The U.S. Army Airborne school is three weeks of running everywhere (we literally weren’t allowed to walk), doing pull-ups, pushups, and getting ready to fall out of an airplane.

And it was cold. The final week we had to jump five times and land four, as they say. It was the morning of my first jump and I sat with the rest of my class on metal bleachers waiting to rig up and load the planes. Breakfast was powdered eggs, undercooked bacon, and cold grits. The school chaplain was making his rounds keeping morale up-ish.

“Jones, you ready to jump this morning?” 

“Hell yes, sir!”

“What about you, White, you looking forward to getting your airborne wings?” 

“Yes, sir, I was born for this!” 

Someone chimed in, “No fear, sir. Death from above!” 

Chap turned to me. “And what about you, Hughes, are you scared?” 

“Shitless, sir.” 

My words might have just slapped everyone within earshot across the face, but in my defense, the kind of twenty-year-old who volunteers to jump out of airplanes and run toward the shooting isn’t the kind of person known for subtlety or nuance. Plus, it was early. I’ve never been a morning person. 

“But you are going to jump today right, Hughes?” 

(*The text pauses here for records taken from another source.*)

import Mathlib
import HarnessLib

/-!
# Obstruction theory for perfect complexes across a first-order (square-zero) thickening

Layer `Literature/AlgebraicGeometry/Deformation`. For a **first-order thickening** of schemes
`i : Y₀ ⟶ Y₁` (a closed immersion whose ideal sheaf `𝓘 = Ker(i♯)` has square zero, so that `i`
is a homeomorphism and `𝓘` is an `𝒪_{Y₀}`-module) and a perfect complex `K₀` on `Y₀`, the
literature attaches an **obstruction class**
`ob(K₀) ∈ Ext²_{Y₀}(K₀, K₀ ⊗ᴸ 𝓘)` which vanishes iff `K₀ ≅ Li^* K₁` for a perfect complex `K₁`
on `Y₁`, and then the isomorphism classes of such lifts form a torsor under
`Ext¹_{Y₀}(K₀, K₀ ⊗ᴸ 𝓘)`. Sources read, verbatim:

* The Stacks Project, Deformation Theory. Tag 08KY: "A *thickening* of ringed spaces is a
  morphism `i : (X, 𝒪_X) → (X', 𝒪_{X'})` such that (a) `i` induces a homeomorphism `X → X'`,
  (b) `i♯ : 𝒪_{X'} → i_*𝒪_X` is surjective, and (c) the kernel of `i♯` is a locally nilpotent
  sheaf of ideals. A *first order thickening* … such that `Ker(i♯)` has square zero. […] In
  particular, if `i` is a first order thickening, then `𝓘` is a `𝒪_X`-module." Tag 0DIS
  ("Deformations of complexes on ringed topoi"; "This material is taken from [Lieblich]"):
  Tag 0DIU "Let `𝒪 → 𝒪₀` be a surjection of sheaves of rings whose kernel is an ideal sheaf `𝓘`
  of square zero. For every object `K₀` in `D⁻(𝒪₀)` there is a canonical map
  `ω(K₀) : K₀ → K₀ ⊗ᴸ_{𝒪₀} 𝓘[2]` in `D(𝒪₀)`" (natural in `K₀`); Tag 0DIW "the following are
  equivalent (1) the class `ω(K₀) ∈ Ext²_{𝒪₀}(K₀, K₀ ⊗_{𝒪₀} 𝓘)` is zero, (2) there exists
  `K ∈ D⁻(𝒪)` with `K ⊗ᴸ_𝒪 𝒪₀ = K₀` in `D(𝒪₀)`"; Tag 0DIZ "A lift of `K₀` is a pair `(K, α₀)`
  consisting of an object `K` in `D⁻(𝒪)` and an isomorphism `α₀ : K ⊗ᴸ_𝒪 𝒪₀ → K₀` in `D(𝒪₀)`.
  (1) Given a lift `(K, α)` the group of automorphism of the pair is canonically the cokernel of
  a map `Ext⁻¹_{𝒪₀}(K₀, K₀) → Hom_{𝒪₀}(K₀, K₀ ⊗ᴸ_{𝒪₀} 𝓘)`, (2) If there is a lift, then the set
  of isomorphism classes of lifts is principal homogenenous under
  `Ext¹_{𝒪₀}(K₀, K₀ ⊗ᴸ_{𝒪₀} 𝓘)`"; Tag 0DIY, proof: "`Hom_{D(𝒪)}(K, (L ⊗ᴸ_𝒪 𝓘)[1]) =
  Hom_{D(𝒪₀)}(K₀, (L ⊗ᴸ_𝒪 𝓘)[1]) = Ext¹_{𝒪₀}(K₀, L₀ ⊗ᴸ_{𝒪₀} 𝓘)` by adjunction";
  Tag 0DYR (the ring case) and Tag 08VR (flat modules); Tag 07LU (over a ring, a complex which is
  perfect modulo a nilpotent ideal is perfect).
* M. Lieblich, *Moduli of complexes on a proper morphism* (2006), §3 (p. 8 of arXiv:math/0502198):
  Def. 3.2.1 "A deformation of `E₀` to `X_A` is an object `E ∈ D(X_A)` along with an isomorphism
  `E ⊗ᴸ_A A₀ ⥲ E₀`. An isomorphism of deformations is an isomorphism `E ⥲ E'` which respects the
  isomorphisms with `E₀`"; Thm. 3.1.1 "There is an element
  `ω(E₀) ∈ Ext²_{X_{A₀}}(E₀, E₀ ⊗ᴸ_{A₀} I)` which vanishes if and only if there is a deformation of
  `E₀` to `X_A`. The set of deformations of `E₀` to `X_A` is a pseudo-torsor under
  `Ext¹_{X_{A₀}}(E₀, E₀ ⊗ᴸ_{A₀} I)`. […] the set of infinitesimal automorphisms of `E` is a torsor
  under `Ext⁰`"; Cor. 3.1.2 "Suppose `J ⊇ I` annihilates `I`, and let `Ā = A/J`,
  `Ē = E₀ ⊗ᴸ_{A₀} Ā`. There is an element `ω(E₀) ∈ Ext²_{X_Ā}(Ē, Ē ⊗ᴸ_Ā I)` which vanishes if and
  only if there is a deformation of `E₀` to `X_A`. The set of deformations … is a pseudo-torsor
  under `Ext¹_{X_Ā}(Ē, Ē ⊗ᴸ_Ā I)`" ("immediate consequence of the cher à Cartan isomorphisms");
  Lemma 3.2.4 (deformations of relatively perfect complexes are relatively perfect). Setting:
  `X → S` flat of finite presentation, `0 → I → A → A₀ → 0` a square-zero extension of `S`-rings.
* D. Huybrechts, R. P. Thomas, *Deformation-obstruction theory for complexes via Atiyah and
  Kodaira–Spencer classes* (2010), §2.3 "fix `i : X₀ ↪ X`, a closed embedding defined by an ideal
  sheaf `I` of square zero: `I² = 0`. This allows us to consider `I` to be an `𝒪_{X₀}`-module";
  §3.1 "By a deformation of `E₀` over `X` we mean a perfect complex `E` on `X` whose derived
  restriction `i^*E` is isomorphic to `E₀`"; Cor. 3.4 "There is a deformation `E` of `E₀` if and
  only if `0 = (id_{E₀} ⊗ κ(X₀/X)) ∘ A(E₀) ∈ Ext²_{X₀}(E₀, E₀ ⊗ I)`, in which case the deformations
  form a torsor over `Ext¹_{X₀}(E₀, E₀ ⊗ I)`" (`A` the truncated Atiyah class, `κ` the truncated
  Kodaira–Spencer class); proof of Cor. 3.4: "`ẽ ∈ Ext¹_{X₀}(i^*i_*E₀, E₀ ⊗ I) ≅
  Ext¹_X(i_*E₀, i_*(E₀ ⊗ I))` is what corresponds to `e` under adjunction".
* L. Illusie, *Complexe cotangent et déformations I* (1971), Ch. IV §3 (déformations de Modules):
  the original source of the obstruction in `Ext²(E₀, E₀ ⊗ᴸ J)` / torsor under `Ext¹` formalism
  (attribution; volume I is not held, statements above are quoted from the three sources read).

## Content and design (D-0014/D-0019: real where Mathlib has the notion, posited objects elsewhere)

REAL (Mathlib's schemes, ideal sheaves and `𝒪`-modules):

* `IsFirstOrderThickening i` — `i` is a closed immersion and `i.ker * i.ker = ⊥`
  (`Scheme.Hom.ker : IdealSheafData`, Tag 08KY); PROVED: `range_eq_univ` / `surjective` (the
  homeomorphism clause of Tag 08KY is automatic: `Supp 𝓘 = Supp 𝓘² = Supp 0 = Y₁` and the range of
  a closed immersion is `Supp(Ker)`), the instance `Surjective i`, and isomorphisms are (trivial)
  first-order thickenings.
* `structureSheafModule Y = 𝒪_Y` as an object of `Y.Modules`, `structureModuleMap i : 𝒪_{Y₁} ⟶
  i_*𝒪_{Y₀}` (the map `i♯` as a morphism of `𝒪_{Y₁}`-modules), `idealModule i = Ker(i♯)` (the
  ideal sheaf `𝓘` as an `𝒪_{Y₁}`-module, a kernel in the abelian category `Y₁.Modules`) and
  `conormalSheaf i = i^*𝓘` (`= 𝓘/𝓘²`, the conormal sheaf; for a first-order thickening this is
  "`𝓘` regarded as an `𝒪_{Y₀}`-module", Tag 08KY / Huybrechts–Thomas §2.3).

POSITED (hypothesis structures consumed as PARAMETERS, the tree's idiom for objects Mathlib does
not have — cf. `HodgeTheory.GysinFormalism`, `Motives.BettiCycleData`; the pinned Mathlib has the
abelian category `Y.Modules` with `pullback`/`pushforward`, derived categories and `Abelian.Ext`
of single objects, but no perfect complexes on schemes, no derived pull-back `Li^*` and no derived
tensor product `– ⊗ᴸ 𝓘` of `𝒪`-modules, so neither `D_perf(Y)` nor `Ext²_{Y₀}(K₀, K₀ ⊗ᴸ 𝓘)` can
be named today):

* `PerfectComplexData` — the carrier: for every scheme `Y` a type `Perf Y` (intended:
  isomorphism classes of perfect objects of `D(𝒪_Y)`) with the derived pull-backs
  `pull i = Li^*`, strictly functorial on isomorphism classes.
* `SquareZeroExtensionObstruction P` — over a carrier `P`, the data and EXACTLY the printed
  properties: the groups `Ext n K I` (intended: `Extⁿ_Y(K, K ⊗ᴸ_{𝒪_Y} I)`, indexed by a REAL
  `𝒪_Y`-module `I : Y.Modules`, covariant in `I`), the type `Lifts i K₀` of isomorphism classes
  of lifts `(K₁, α : Li^*K₁ ≅ K₀)` with its forgetful map to `Perf Y₁` (Tag 0DIZ / Lieblich
  Def. 3.2.1 / Huybrechts–Thomas §3.1), the obstruction `ob i K₀ ∈ Ext 2 K₀ (conormalSheaf i)`
  with `ob = 0 ↔ Nonempty (Lifts i K₀)` (Tag 0DIW, Thm. 3.1.1, Cor. 3.4), the free and transitive
  action of `Ext 1 K₀ (conormalSheaf i)` on `Lifts i K₀` (Tag 0DIZ (2) "principal homogeneous",
  Thm. 3.1.1 "pseudo-torsor", Cor. 3.4 "torsor"), and the adjunction ("cher à Cartan")
  isomorphism `extRestrict : Extⁿ_Y(K, K ⊗ᴸ j_*I₀) ≃+ Extⁿ_{Y₀}(Lj^*K, Lj^*K ⊗ᴸ I₀)` along a
  closed immersion `j : Y₀ ⟶ Y` (Lieblich Cor. 3.1.2; Tag 0DIY, proof; Huybrechts–Thomas, proof
  of Cor. 3.4), which is what computes the obstruction groups of a thickening `Y' ⊂ Y''` whose
  ideal is killed by the ideal of a smaller `Y ⊂ Y'` on `Y` itself (the `Y`-adic situation
  `Y ⊂ Y_{m-1} ⊂ Y_m`, ideal `𝓘^m/𝓘^{m+1}`).
* PROVED from the fields: `ob_eq_zero_iff_exists` (`ob = 0 ↔ ∃ K₁, Li^*K₁ = K₀`),
  `exists_pull_eq_of_subsingleton` (`Ext² = 0 ⇒` a lift exists), `liftsEquiv`/`liftsAddTorsor`
  (a lift trivialises the torsor), `subsingleton_lifts`/`eq_of_pull_eq` (`Ext¹ = 0 ⇒` lifts are
  unique up to isomorphism), `extMapIso`, and the same statements over a base `j : Y ⟶ Y₀`
  (`obOver`, `obOver_eq_zero_iff`, `exists_pull_eq_of_subsingleton_over`, `eq_of_pull_eq_over`):
  the "finite obstruction window" mechanism (vanishing of `Ext²_Y(F₀, F₀ ⊗ᴸ N^{-m})` and
  `Ext¹_Y(F₀, F₀ ⊗ᴸ N^{-m})` for `m ≫ 0` forces existence and uniqueness of all further lifts).

Not here (deliberately): (1) a CONSTRUCTION of the intended instance (Tag 0DIU: `ω(K₀) = d ∘ d`
on a flat bounded-above resolution; Huybrechts–Thomas: product of truncated Atiyah and
Kodaira–Spencer classes) — a theory, not a lemma, and there is deliberately no named existence
fact `Nonempty (SquareZeroExtensionObstruction P)` (D-0026); (2) naturality of `ob` in `K₀`
(Tag 0DIU) and infinitesimal automorphisms (Tag 0DIZ (1), Thm. 3.1.1 (3)), which need `Perf Y` as a
category rather than a set of isomorphism classes; (3) the SEMIREGULARITY MAP
`σ_q : Ext²_X(F, F) → H^{q+2}(X, Ω^q_X)` of Buchweitz–Flenner (trace of powers of the Atiyah
class) and the theorem that `σ` carries the obstruction to the obstruction against the Chern
character remaining a Hodge class — printed for deformations OVER AN ARTINIAN BASE (Bloch 1972 for
local complete intersections; Buchweitz–Flenner 2003; Pridham 2024, Theorem p. 2: `X → Spec A`
smooth, `I ⊂ A` square-zero, `B = A/I`, `ℱ` perfect on `X' = X ⊗_A B`: `ch_p(ℱ)` lies in
`F^p H^{2p}(X, Ω•_{X/A})` iff `o(ℱ) ∈ Ext²_{𝒪_{X'}}(ℱ, ℱ ⊗_B I)` maps to zero under
`σ_{p-1} : Ext² → H^{p+1}(X, IΩ^{p-1}_{X/A}) → H^{2p}(X, Ω^{<p}_{X/A})`), not for an embedded
thickening `Y_{m-1} ⊂ Y_m` inside a fixed variety with twist `N^{-m}`; the map `σ` itself is the
subject of the separate definition request `semiregularityMap` (`Literature/AlgebraicGeometry/
HodgeTheory`), and no twisted/embedded semiregularity statement was found in print.

## References

* [StacksProject] The Stacks Project, Tags 08KY, 0DIS, 0DIU, 0DIW, 0DIY, 0DIZ, 0DYR, 08VR, 07LU.
* [Lieblich2006] M. Lieblich, Moduli of complexes on a proper morphism, J. Algebraic Geom. 15
  (2006), §3: Thm. 3.1.1, Cor. 3.1.2, Def. 3.2.1, Lemma 3.2.4.
* [HuybrechtsThomas2010] D. Huybrechts, R. P. Thomas, Math. Ann. 346 (2010), §2.3, §3.1, Cor. 3.4.
* [Illusie1971] L. Illusie, Complexe cotangent et déformations I, LNM 239, Ch. IV §3.
* [BuchweitzFlenner2003], [Bloch1972Semiregularity], [Pridham2024], [BlochEsnaultKerz2014CharZero]
  — the semiregularity side, NOT vendored here (see above).
-/

noncomputable section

“Of course, sir, that’s why I’m here.”

I honestly don’t remember anything between that moment freezing on the bleachers and climbing inside the actual aircraft. Time and the sheer terror of my impending act have stolen the details. I do remember the aircraft though. Once we bundled up in about fifty pounds of canvas parachute, we crammed into a C-130 airplane—the loudest most uncomfortable aircraft known to man. We sat in rows facing each other, strapped onto seats of canvas webbing. Jumpmasters—a team of specially trained paratroopers charged with making sure the jump happens safely—shouted across the plane. The roar of the engines hardly cared about our earplugs, but everyone’s nerves and stomachs meant we didn’t notice the turbulence.

Over the last two weeks, we’d learned the series of commands that the jumpmasters would shout to get everyone standing, hooked up, and out the plane safely. Amazingly a few people had even fallen asleep by the time the first one came. 

“Ten minutes!” 

My heart rate picked up but I thought to myself, Dave, this is what you came for. All you gotta do is make out the door. I pictured myself in some war movie about to jump into battle and do something awesome, like seizing an airfield. Right. Airfield seizure. And then I’ll hijack a four-wheeler at some point. It’s excitement Dave, it’s just excitement. 

Someone three or four people down puked into his shirt. The lieutenant across from me was pumping himself up.

You really don’t so much jump out of an airplane the first time, at least I didn’t. I followed the guy in front of me, handed my static line to the jumpmaster, turned, took a step, and got sucked out.

The jumpmasters on either side of the aircraft opened the doors on the sides. The cold air slapped me across the face. Shitless sir. At least the sun was out now.

“Stand up!”

Ok, now it’s fear. It’s absolutely fear.

“Hook up!”

There was a cable running the length of the plane overhead and I snapped my link to it, tracing the nylon strap back to my parachute. 

“Check static lines!”

We echoed each command and inspected the line that would open our parachutes as we left the plane. 

“Check equipment!”

It was the kind of fear that leaves you feeling naked despite having fifty awkward pounds of nylon on you. The view out the door looked like a painting. 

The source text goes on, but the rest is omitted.